Limitations & Future Work¶
- Domain shift in text-to-image models: The verification phase relies on images generated by Stable Diffusion. When the target network is trained on specialized domains (e.g., remote sensing), discrepancies between generated and real data may affect verification accuracy.
- Concept set constraints: Still depends on pre-defined concept sets (e.g., Broden, Common Words), precluding the discovery of novel concepts outside the set.
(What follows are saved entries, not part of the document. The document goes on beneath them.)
import Literature.NumberTheory.NumberFields.CMFieldCapitulationKernelOddDegree
import Literature.NumberTheory.NumberFields.CMFieldNonPrimaryOfUnramified
import HarnessLib

/-!
# `κ_F Q_F = 2` for a CM field `F ∌ √−1` with `F/F⁺` unramified at the finite primes, and
# `κ_F Q_F = 2 ⟹ F/F⁺` unramified at the odd primes (Okazaki, *Acta Arith.* 92 (2000), §3 Lemma 14)

Topic `NumberTheory/NumberFields`; namespace `Literature.NumberTheory.NumberFields`.  Theorem-only file
(no definition, no named fact, no `sorry`), unconditional.  It is the junction of

* `CMFieldCapitulationKernelOddDegree.lean` §7 — Lemma 14's characterisations **`κ_F Q_F = 2 ⟺ F` is
  non-primary** (the converse «unless `F = F⁺(√−1)`»), `Q_F = 2 ⟹ κ_F = 1` being Washington's Thm. 10.3
  (`CMFieldCapitulationKernel.lean`); that file's honest column records that the RAMIFICATION clauses of
  Lemma 14 were not formalised there;
* `CMFieldNonPrimaryOfUnramified.lean` — exactly those clauses: **`F/F⁺` unramified at the finite primes
  ⟹ `F` non-primary**, and **`F` non-primary ⟹ `F/F⁺` unramified at every finite prime not above `2`**.

> Okazaki, §3, Definition 13. "A CM-field `F` is said to be *non-primary* if `F = F⁺(√−δ)` for some
> `δ ∈ F⁺` which generates a square ideal of `F⁺`; it is said to be primary otherwise."
> **Lemma 14.** "Let `F` be a CM-field.  Then `κ_F Q_F | 2`.  When `κ_F Q_F = 2`, the CM-field `F` is
> non-primary.  When `Q_F = 2`, the CM-field `F` is of unit radical form.  Conversely, a non-primary
> CM-field `F` satisfies `κ_F Q_F = 2` unless `F = F⁺(√−1)`. […] Moreover, `F` is non-primary if `F/F⁺`
> is unramified at the finite primes.  On the other hand, `F/F⁺` is unramified at all odd primes if `F`
> is non-primary.  *Proof.* This is well known (cf. [16] or [27, Theorems 4.12 and 10.3])."

Here `κ_F = #ker(C_{F⁺} → C_F)` is `Nat.card (classGroupExtend F⁺ F).ker` and `Q_F = [E_F : W_F E_{F⁺}]`
is Mathlib's `indexRealUnits F`; «unless `F = F⁺(√−1)`» is the hypothesis that `−1` is not a square in
`F`; «unramified at the finite prime `v` of `F⁺`» is `Algebra.IsUnramifiedIn (𝓞 F) v` (equivalently
`e(v, F/F⁺) = 1`, `IsCMField.forall_ramificationIdxIn_eq_one_iff_forall_isUnramifiedIn`); «odd prime»
is a finite prime `v` of `F⁺` with `2 ∉ v`.

## Main results (`K : Type` a CM number field, `K⁺ = maximalRealSubfield K`)

* **`IsCMField.card_ker_mul_indexRealUnits_eq_two_of_forall_isUnramifiedIn`** (and
  `…_of_forall_ramificationIdxIn_eq_one`) — **`K/K⁺` unramified at every finite prime and `√−1 ∉ K`
  ⟹ `κ_K Q_K = 2`**; `IsCMField.card_ker_eq_two_or_indexRealUnits_eq_two_of_forall_isUnramifiedIn` —
  hence `(κ_K, Q_K) = (2, 1)` or `(1, 2)`: either an ideal class of `K⁺` capitulates in `K`, or `K` has a
  unit `ε` with `ε̄ = −ε` (unit radical form), never both.
* `IsCMField.exists_not_isUnramifiedIn_of_card_ker_mul_indexRealUnits_eq_one` — contrapositive:
  `κ_K Q_K = 1` and `√−1 ∉ K` ⟹ some finite prime of `K⁺` ramifies in `K`.
* **`IsCMField.isUnramifiedIn_of_card_ker_mul_indexRealUnits_eq_two`** — **`κ_K Q_K = 2 ⟹ K/K⁺` is
  unramified at every finite prime `v ∤ 2`** (no hypothesis on `√−1`); the special cases
  `IsCMField.isUnramifiedIn_of_card_ker_classGroupExtend_eq_two` (`κ_K = 2`) and
  `IsCMField.isUnramifiedIn_of_indexRealUnits_eq_two` (`Q_K = 2`).
* `IsCMField.card_ker_mul_indexRealUnits_eq_one_of_not_isUnramifiedIn` — conversely, **if `K/K⁺` ramifies
  at some finite prime `v ∤ 2` then `κ_K Q_K = 1`**, i.e. `κ_K = 1` (`C_{K⁺} → C_K` injective,
  `IsCMField.classGroupExtend_injective_of_not_isUnramifiedIn`) and `Q_K = 1`
  (`IsCMField.indexRealUnits_eq_one_of_not_isUnramifiedIn`).

Honest column: every statement here is a two-line assembly of the cited theorems of the two imported files;
nothing is claimed at the dyadic primes in the direction «non-primary ⟹ unramified» (Okazaki: «at all odd
primes»; his Example B2, `F = ℚ(√40, √−4)` with `κ_F = 2` and `F/F⁺` ramified above `2`, shows the
restriction is necessary).

## References

* R. Okazaki, *Inclusion of CM-fields and divisibility of relative class numbers*, Acta Arith. 92 (2000)
  319–338, §3 Def. 13, Lemma 14, Examples B1–B4 (held `paper:doi-10-4064-aa-92-4-319-338`, pp. 8–9).
  [Okazaki2000]
* L. C. Washington, *Introduction to Cyclotomic Fields*, 2nd ed., GTM 83 (1997), Thms. 4.12, 10.3.
  [Washington1997]
-/

noncomputable section

open NumberField NumberField.IsCMField NumberField.Units IsDedekindDomain
open scoped nonZeroDivisors

namespace Literature.NumberTheory.NumberFields

variable (K : Type) [Field K] [NumberField K] [IsCMField K]

/-! ### §1. Unramified at the finite primes ⟹ `κ_K Q_K = 2` -/

/-- **Okazaki's Lemma 14, assembled: if `e(v, K/K⁺) = 1` for every finite prime `v` of `K⁺` and `−1` is not
a square in `K`, then `κ_K Q_K = 2`** — `K` is non-primary
(`IsCMField.nonPrimary_of_forall_ramificationIdxIn_eq_one`), and a non-primary CM field `∌ √−1` has
`κ Q = 2` (`IsCMField.card_ker_mul_indexRealUnits_eq_two_of_sq_eq_neg`). [cite: Okazaki2000, §3 Lemma 14] -/
theorem IsCMField.card_ker_mul_indexRealUnits_eq_two_of_forall_ramificationIdxIn_eq_one
    (hi : ∀ x : K, x ^ 2 ≠ -1)
    (h1 : ∀ v : HeightOneSpectrum (𝓞 (maximalRealSubfield K)), v.asIdeal.ramificationIdxIn (𝓞 K) = 1) :
    Nat.card (classGroupExtend (maximalRealSubfield K) K).ker * indexRealUnits K = 2 := by
  obtain ⟨α, δ, 𝔞, hα0, hconj, hδ, h𝔞⟩ := IsCMField.nonPrimary_of_forall_ramificationIdxIn_eq_one K h1
  exact IsCMField.card_ker_mul_indexRealUnits_eq_two_of_sq_eq_neg K hα0 hconj hδ h𝔞 hi

/-- **Okazaki's Lemma 14, assembled: if `K/K⁺` is unramified at every finite prime of `K⁺` and `−1` is not a
square in `K`, then `κ_K Q_K = 2`.** [cite: Okazaki2000, §3 Lemma 14] -/
theorem IsCMField.card_ker_mul_indexRealUnits_eq_two_of_forall_isUnramifiedIn (hi : ∀ x : K, x ^ 2 ≠ -1)
    (hunr : ∀ v : HeightOneSpectrum (𝓞 (maximalRealSubfield K)), Algebra.IsUnramifiedIn (𝓞 K) v.asIdeal) :
    Nat.card (classGroupExtend (maximalRealSubfield K) K).ker * indexRealUnits K = 2 := by
  obtain ⟨α, δ, 𝔞, hα0, hconj, hδ, h𝔞⟩ := IsCMField.nonPrimary_of_isUnramifiedIn K hunr
  exact IsCMField.card_ker_mul_indexRealUnits_eq_two_of_sq_eq_neg K hα0 hconj hδ h𝔞 hi

/-- `Q_K = 2 ⟹ κ_K = 1` (Washington Thm. 10.3: `C_{K⁺} → C_K` is injective when `Q_K = 2`), as a
cardinality. [cite: Washington1997, Thm. 10.3] -/
theorem IsCMField.card_ker_classGroupExtend_eq_one_of_indexRealUnits_eq_two (hQ : indexRealUnits K = 2) :
    Nat.card (classGroupExtend (maximalRealSubfield K) K).ker = 1 := by
  rw [(MonoidHom.ker_eq_bot_iff _).mpr (classGroupExtend_injective_of_indexRealUnits_eq_two K hQ),
    Subgroup.card_bot]

/-- **The dichotomy for `K/K⁺` unramified at the finite primes (`√−1 ∉ K`): `(κ_K, Q_K) = (2, 1)` or
`(1, 2)`** — either a (unique non-trivial) ideal class of `K⁺` capitulates in `K` and `E_K = W_K E_{K⁺}`,
or `C_{K⁺} → C_K` is injective and `Q_K = 2` (`K = K⁺(√−η)`, `η` a unit: unit radical form).
[cite: Okazaki2000, §3 Lemma 14] [cite: Washington1997, Thm. 10.3] -/
theorem IsCMField.card_ker_eq_two_or_indexRealUnits_eq_two_of_forall_isUnramifiedIn
    (hi : ∀ x : K, x ^ 2 ≠ -1)
    (hunr : ∀ v : HeightOneSpectrum (𝓞 (maximalRealSubfield K)), Algebra.IsUnramifiedIn (𝓞 K) v.asIdeal) :
    (Nat.card (classGroupExtend (maximalRealSubfield K) K).ker = 2 ∧ indexRealUnits K = 1) ∨
      (Nat.card (classGroupExtend (maximalRealSubfield K) K).ker = 1 ∧ indexRealUnits K = 2) := by
  have h := IsCMField.card_ker_mul_indexRealUnits_eq_two_of_forall_isUnramifiedIn K hi hunr
  rcases card_ker_classGroupExtend_eq_one_or_two K with h1 | h2
  · rw [h1, one_mul] at h
    exact Or.inr ⟨h1, h⟩
  · rw [h2] at h
    exact Or.inl ⟨h2, by omega⟩

/-- **Contrapositive: if `κ_K Q_K = 1` and `−1` is not a square in `K`, then `K/K⁺` ramifies at some
finite prime of `K⁺`.** [cite: Okazaki2000, §3 Lemma 14] -/
theorem IsCMField.exists_not_isUnramifiedIn_of_card_ker_mul_indexRealUnits_eq_one
    (hi : ∀ x : K, x ^ 2 ≠ -1)
    (h : Nat.card (classGroupExtend (maximalRealSubfield K) K).ker * indexRealUnits K = 1) :
    ∃ v : HeightOneSpectrum (𝓞 (maximalRealSubfield K)), ¬ Algebra.IsUnramifiedIn (𝓞 K) v.asIdeal := by
  by_contra hne
  push Not at hne
  have h2 := IsCMField.card_ker_mul_indexRealUnits_eq_two_of_forall_isUnramifiedIn K hi hne
  omega

/-- The same with `e(v, K/K⁺) ≠ 1`. [cite: Okazaki2000, §3 Lemma 14] -/
theorem IsCMField.exists_ramificationIdxIn_ne_one_of_card_ker_mul_indexRealUnits_eq_one
    (hi : ∀ x : K, x ^ 2 ≠ -1)
    (h : Nat.card (classGroupExtend (maximalRealSubfield K) K).ker * indexRealUnits K = 1) :
    ∃ v : HeightOneSpectrum (𝓞 (maximalRealSubfield K)), v.asIdeal.ramificationIdxIn (𝓞 K) ≠ 1 := by
  by_contra hne
  push Not at hne
  have h2 := IsCMField.card_ker_mul_indexRealUnits_eq_two_of_forall_ramificationIdxIn_eq_one K hi hne
  omega

/-! ### §2. `κ_K Q_K = 2` ⟹ unramified at the odd primes -/

/-- **Okazaki's Lemma 14, assembled: if `κ_K Q_K = 2` then `K/K⁺` is unramified at every finite prime `v`
of `K⁺` with `2 ∉ v`** — `K` is non-primary (`IsCMField.exists_sq_eq_neg_of_card_ker_mul_indexRealUnits_eq_two`)
and a non-primary `K/K⁺` is unramified at the odd primes
(`IsCMField.isUnramifiedIn_of_nonPrimary_of_two_notMem`).  No hypothesis on `√−1`.
[cite: Okazaki2000, §3 Lemma 14] -/
theorem IsCMField.isUnramifiedIn_of_card_ker_mul_indexRealUnits_eq_two
    (h : Nat.card (classGroupExtend (maximalRealSubfield K) K).ker * indexRealUnits K = 2)
    (v : HeightOneSpectrum (𝓞 (maximalRealSubfield K))) (hv : (2 : 𝓞 (maximalRealSubfield K)) ∉ v.asIdeal) :
    Algebra.IsUnramifiedIn (𝓞 K) v.asIdeal := by
  obtain ⟨α, δ, 𝔞, hα0, hconj, hδ, h𝔞⟩ := IsCMField.exists_sq_eq_neg_of_card_ker_mul_indexRealUnits_eq_two K h
  exact IsCMField.isUnramifiedIn_of_nonPrimary_of_two_notMem K hα0 hconj hδ h𝔞 v hv

/-- **`Q_K = 2 ⟹ K/K⁺` is unramified at every finite prime `v ∤ 2`** (`Q_K = 2 ⟹ κ_K = 1`, so
`κ_K Q_K = 2`; equivalently: `K = K⁺(√−η)` with `η` a unit is non-primary). [cite: Okazaki2000, §3 Lemma 14]
[cite: Washington1997, Thm. 10.3] -/
theorem IsCMField.isUnramifiedIn_of_indexRealUnits_eq_two (hQ : indexRealUnits K = 2)
    (v : HeightOneSpectrum (𝓞 (maximalRealSubfield K))) (hv : (2 : 𝓞 (maximalRealSubfield K)) ∉ v.asIdeal) :
    Algebra.IsUnramifiedIn (𝓞 K) v.asIdeal :=
  IsCMField.isUnramifiedIn_of_card_ker_mul_indexRealUnits_eq_two K
    (by rw [IsCMField.card_ker_classGroupExtend_eq_one_of_indexRealUnits_eq_two K hQ, hQ]) v hv

/-- **`κ_K = 2 ⟹ K/K⁺` is unramified at every finite prime `v ∤ 2`** (`κ_K = 2` forces `Q_K = 1`, as
`Q_K = 2` would make `C_{K⁺} → C_K` injective; so `κ_K Q_K = 2`). [cite: Okazaki2000, §3 Lemma 14]
[cite: Washington1997, Thm. 10.3] -/
theorem IsCMField.isUnramifiedIn_of_card_ker_classGroupExtend_eq_two
    (hκ : Nat.card (classGroupExtend (maximalRealSubfield K) K).ker = 2)
    (v : HeightOneSpectrum (𝓞 (maximalRealSubfield K))) (hv : (2 : 𝓞 (maximalRealSubfield K)) ∉ v.asIdeal) :
    Algebra.IsUnramifiedIn (𝓞 K) v.asIdeal := by
  rcases indexRealUnits_eq_one_or_two K with hQ | hQ
  · exact IsCMField.isUnramifiedIn_of_card_ker_mul_indexRealUnits_eq_two K (by rw [hκ, hQ]) v hv
  · have h1 := IsCMField.card_ker_classGroupExtend_eq_one_of_indexRealUnits_eq_two K hQ
    omega

/-- **If `K/K⁺` ramifies at some finite prime `v ∤ 2` of `K⁺`, then `κ_K Q_K = 1`** (contrapositive of
§2, using `κ_K, Q_K ∈ {1, 2}` and `Q_K = 2 ⟹ κ_K = 1`). [cite: Okazaki2000, §3 Lemma 14]
[cite: Washington1997, Thm. 10.3] -/
theorem IsCMField.card_ker_mul_indexRealUnits_eq_one_of_not_isUnramifiedIn
    {v : HeightOneSpectrum (𝓞 (maximalRealSubfield K))} (hv : (2 : 𝓞 (maximalRealSubfield K)) ∉ v.asIdeal)
    (hram : ¬ Algebra.IsUnramifiedIn (𝓞 K) v.asIdeal) :
    Nat.card (classGroupExtend (maximalRealSubfield K) K).ker * indexRealUnits K = 1 := by
  rcases indexRealUnits_eq_one_or_two K with hQ | hQ
  · rcases card_ker_classGroupExtend_eq_one_or_two K with hκ | hκ
    · rw [hκ, hQ]
    · exact absurd (IsCMField.isUnramifiedIn_of_card_ker_classGroupExtend_eq_two K hκ v hv) hram
  · exact absurd (IsCMField.isUnramifiedIn_of_indexRealUnits_eq_two K hQ v hv) hram

/-- **If `K/K⁺` ramifies at some finite prime `v ∤ 2`, then no ideal class of `K⁺` capitulates in `K`:
`C_{K⁺} → C_K` is injective** (`κ_K = 1`). [cite: Okazaki2000, §3 Lemma 14] [cite: Washington1997, Thm. 10.3] -/
theorem IsCMField.classGroupExtend_injective_of_not_isUnramifiedIn
    {v : HeightOneSpectrum (𝓞 (maximalRealSubfield K))} (hv : (2 : 𝓞 (maximalRealSubfield K)) ∉ v.asIdeal)
    (hram : ¬ Algebra.IsUnramifiedIn (𝓞 K) v.asIdeal) :
    Function.Injective (classGroupExtend (maximalRealSubfield K) K) := by
  have h := IsCMField.card_ker_mul_indexRealUnits_eq_one_of_not_isUnramifiedIn K hv hram
  have h1 : Nat.card (classGroupExtend (maximalRealSubfield K) K).ker = 1 := Nat.eq_one_of_mul_eq_one_right h
  rw [← MonoidHom.ker_eq_bot_iff, ← Subgroup.card_eq_one, h1]

/-- **If `K/K⁺` ramifies at some finite prime `v ∤ 2`, then Hasse's unit index is `Q_K = 1`**:
`E_K = W_K E_{K⁺}`. [cite: Okazaki2000, §3 Lemma 14] [cite: Washington1997, Thm. 4.12] -/
theorem IsCMField.indexRealUnits_eq_one_of_not_isUnramifiedIn
    {v : HeightOneSpectrum (𝓞 (maximalRealSubfield K))} (hv : (2 : 𝓞 (maximalRealSubfield K)) ∉ v.asIdeal)
    (hram : ¬ Algebra.IsUnramifiedIn (𝓞 K) v.asIdeal) : indexRealUnits K = 1 :=
  Nat.eq_one_of_mul_eq_one_left (IsCMField.card_ker_mul_indexRealUnits_eq_one_of_not_isUnramifiedIn K hv hram)

end Literature.NumberTheory.NumberFields

end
- Computational cost: Generating multiple verification images for every concept of every neuron entails significant computation when scaling to the entire network.
- Focus on the penultimate layer: The interpretation has not yet been extended to shallow-layer neurons.
Related Work & Insights¶
- vs CLIP-Dissect: CLIP-Dissect directly matches concepts with activation samples using CLIP but lacks verification; SIEVE adds closed-loop verification after matching, improving mean AR by approximately 30%.
- vs FALCON/WWW: These methods improve concept description quality but still assume all neurons are meaningful; SIEVE filters redundant neurons through the Select phase.
- vs DnD: DnD uses LLMs to generate higher-quality natural language descriptions but similarly lacks verification, with a mean AR of only 51.46%.
Rating¶
- Novelty: ⭐⭐⭐⭐ Introduces closed-loop verification of scientific methodology to the field of neuron interpretation, with clear and persuasive logic.
- Experimental Thoroughness: ⭐⭐⭐⭐ Covers multiple models (ResNet-18/50, ViT-B/16) and datasets with comprehensive ablations.
- Writing Quality: ⭐⭐⭐⭐ Clear logic with a natural analogy to scientific methodology.
- Value: ⭐⭐⭐⭐ The proposed mean AR metric can serve as a general evaluation standard, and the verification paradigm provides a reference for future interpretability work.